**What you will do**
List each line of the data that holds the word "Cruxes".

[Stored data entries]
import Summits.QuantumFields.QCD.Theorems.HeatSlicedQuarksQuarkLoopCoefficientSecondOrderExpansionAuxI

/-!
# Second-order expansion of the heat symbol — part J: vertices on profile-bounded fields, the forcings
(line `Sketch` of crux stmt-QuantumFields-16786, stub `stub_secondOrderExpansion`, helper file)

* Generic bounds: for a field with entries `≤ B Γ_c(s, ·)`, the order-`j` vertex costs `(1+s)ᵏ` (`j ≤ 2k`)
  and the cocycle remainder `V_θ f − Σ_{j<m} θʲ vtx j f` costs `|θ|ᵐ (1+s)ᵏ` (`m ≤ 2k`), with profile `c/4`.
* The second-order forcing `q₂ = V_θ(E₀ + θE₁) − vtx0 E₀ − θ(vtx0 E₁ + vtx1 E₀) = W₂E₀ + θW₁E₁` of the
  remainder `R₂ = E_θ − E₀ − θE₁`, its leading parts `F = vtx2 E₀ + vtx1 E₁`, `q₃' = vtx3 E₀ + vtx2 E₁`, and
  the tail `q̃ = q₂ − θ²F − θ³q₃' = W₄E₀ + θW₃E₁`: algebraic identities and profile bounds
  `‖F‖ ≤ K(1+s)Γ`, `‖q₃'‖ ≤ K(1+s)²Γ`, `‖q₂‖ ≤ K(θ²(1+s) + |θ|³(1+s)²)Γ`, `‖q̃‖ ≤ Kθ⁴((1+s)² + (1+s)³)Γ`.
-/

noncomputable section

namespace Summit.QuantumFields.QCD.Cruxes.QuarkLoopCoefficient.Sketch.SecondOrderExpansion

open Literature.MathematicalPhysics.QuantumLattice Literature.MathematicalPhysics.QuantumFieldTheory
open Literature.Probability.LatticeModels (Site)
open Summit.QuantumFields.QCD.Theorems.QuarkLoopCoefficient
open Summit.QuantumFields.QCD.Cruxes.QuarkLoopCoefficient.Sketch.HeatSeries
open Summit.QuantumFields.QCD.Cruxes.QuarkLoopCoefficient.Sketch.FreeMajorantToolkit
open Summit.QuantumFields.QCD.Cruxes.QuarkLoopCoefficient.Sketch.SymmetricGauge
open scoped Matrix ComplexConjugate

/-- The twisted generator `(V_θ f)(w) = Σ_{v ∈ nbr2 0} Ω_θ(v, w) • (ȟ_θ(v) f(w − v))` (local notation). -/
local notation "V[" θ "]" => (fun (f : Site 4 → Spin) (w : Site 4) =>
  ∑ v ∈ nbr2 0, Complex.exp (((θ / 2 * (wedge v w : ℤ) : ℝ) : ℂ) * Complex.I) • (sqKer (symLink θ) 0 v * f (w - v)))

/-! ## §21 Vertices and cocycle remainders on profile-bounded fields -/

/-- **Generic vertex bound**: `‖(vtx j f w)_{γδ}‖ ≤ K B (1+s)ᵏ Γ_{c/4}(s,w)` if `‖f(y)_{γδ}‖ ≤ B Γ_c(s,y)`
(`j ≤ 2k`). -/
theorem exists_norm_vtx_apply_le_of_profile
    (hT3 : ∀ c ε : ℝ, 0 < c → 0 < ε → ε < 1 → ∀ j : ℕ, ∃ A : ℝ, ∀ t : ℝ, 0 ≤ t → ∀ w : Site 4,
      elen w ^ j * gaussProfile c t w ≤ A * Real.sqrt (1 + t) ^ j * gaussProfile ((1 - ε) * c) t w)
    (hT4 : ∀ c ε : ℝ, 0 < c → 0 < ε → ε < 1 → ∃ A : ℝ, ∀ t : ℝ, 0 ≤ t → ∀ w z : Site 4, elen z ≤ 2 →
      gaussProfile c t (w + z) ≤ A * gaussProfile ((1 - ε) * c) t w)
    {c : ℝ} (hc : 0 < c) {j k : ℕ} (hjk : j ≤ 2 * k) :
    ∃ K : ℝ, 0 ≤ K ∧ ∀ s : ℝ, 0 ≤ s → ∀ B : ℝ, 0 ≤ B → ∀ f : Site 4 → Spin,
      (∀ (y : Site 4) (γ δ : Fin 4), ‖f y γ δ‖ ≤ B * gaussProfile c s y) →
      ∀ (w : Site 4) (γ δ : Fin 4), ‖vtx j f w γ δ‖ ≤ K * B * (1 + s) ^ k * gaussProfile (c / 4) s w := by
  obtain ⟨A, hA0, hA⟩ := exists_sum_nbr2_gaussProfile_le hT4 hc
  obtain ⟨A', hA0', hA'⟩ := exists_weight_gaussProfile_le hT3 (half_pos hc) hjk
  have hc4 : c / 2 / 2 = c / 4 := by ring
  rw [hc4] at hA'
  refine ⟨20736 * 2 ^ j * A * A', by positivity, fun s hs B hB f hf w γ δ => ?_⟩
  have he := elen_nonneg w
  have h1 := norm_vtx_apply_le (F := fun y => B * gaussProfile c s y) hf j w γ δ
  refine h1.trans ?_
  have hsum : ∑ v ∈ nbr2 0, B * gaussProfile c s (w - v) ≤ B * (A * gaussProfile (c / 2) s w) := by
    rw [← Finset.mul_sum]; exact mul_le_mul_of_nonneg_left (hA s hs w) hB
  calc 20736 * (2 * (1 + elen w)) ^ j * ∑ v ∈ nbr2 0, B * gaussProfile c s (w - v)
      ≤ 20736 * (2 * (1 + elen w)) ^ j * (B * (A * gaussProfile (c / 2) s w)) := by gcongr
    _ = 20736 * 2 ^ j * B * A * ((1 + elen w) ^ j * gaussProfile (c / 2) s w) := by rw [mul_pow]; ring
    _ ≤ 20736 * 2 ^ j * B * A * (A' * (1 + s) ^ k * gaussProfile (c / 4) s w) :=
        mul_le_mul_of_nonneg_left (hA' s hs w) (by positivity)
    _ = _ := by ring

**Problem solution**
namespace Summit.QuantumFields.QCD.Cruxes.QuarkLoopCoefficient.Sketch.SecondOrderExpansion
open Summit.QuantumFields.QCD.Cruxes.QuarkLoopCoefficient.Sketch.HeatSeries
open Summit.QuantumFields.QCD.Cruxes.QuarkLoopCoefficient.Sketch.FreeMajorantToolkit
open Summit.QuantumFields.QCD.Cruxes.QuarkLoopCoefficient.Sketch.SymmetricGauge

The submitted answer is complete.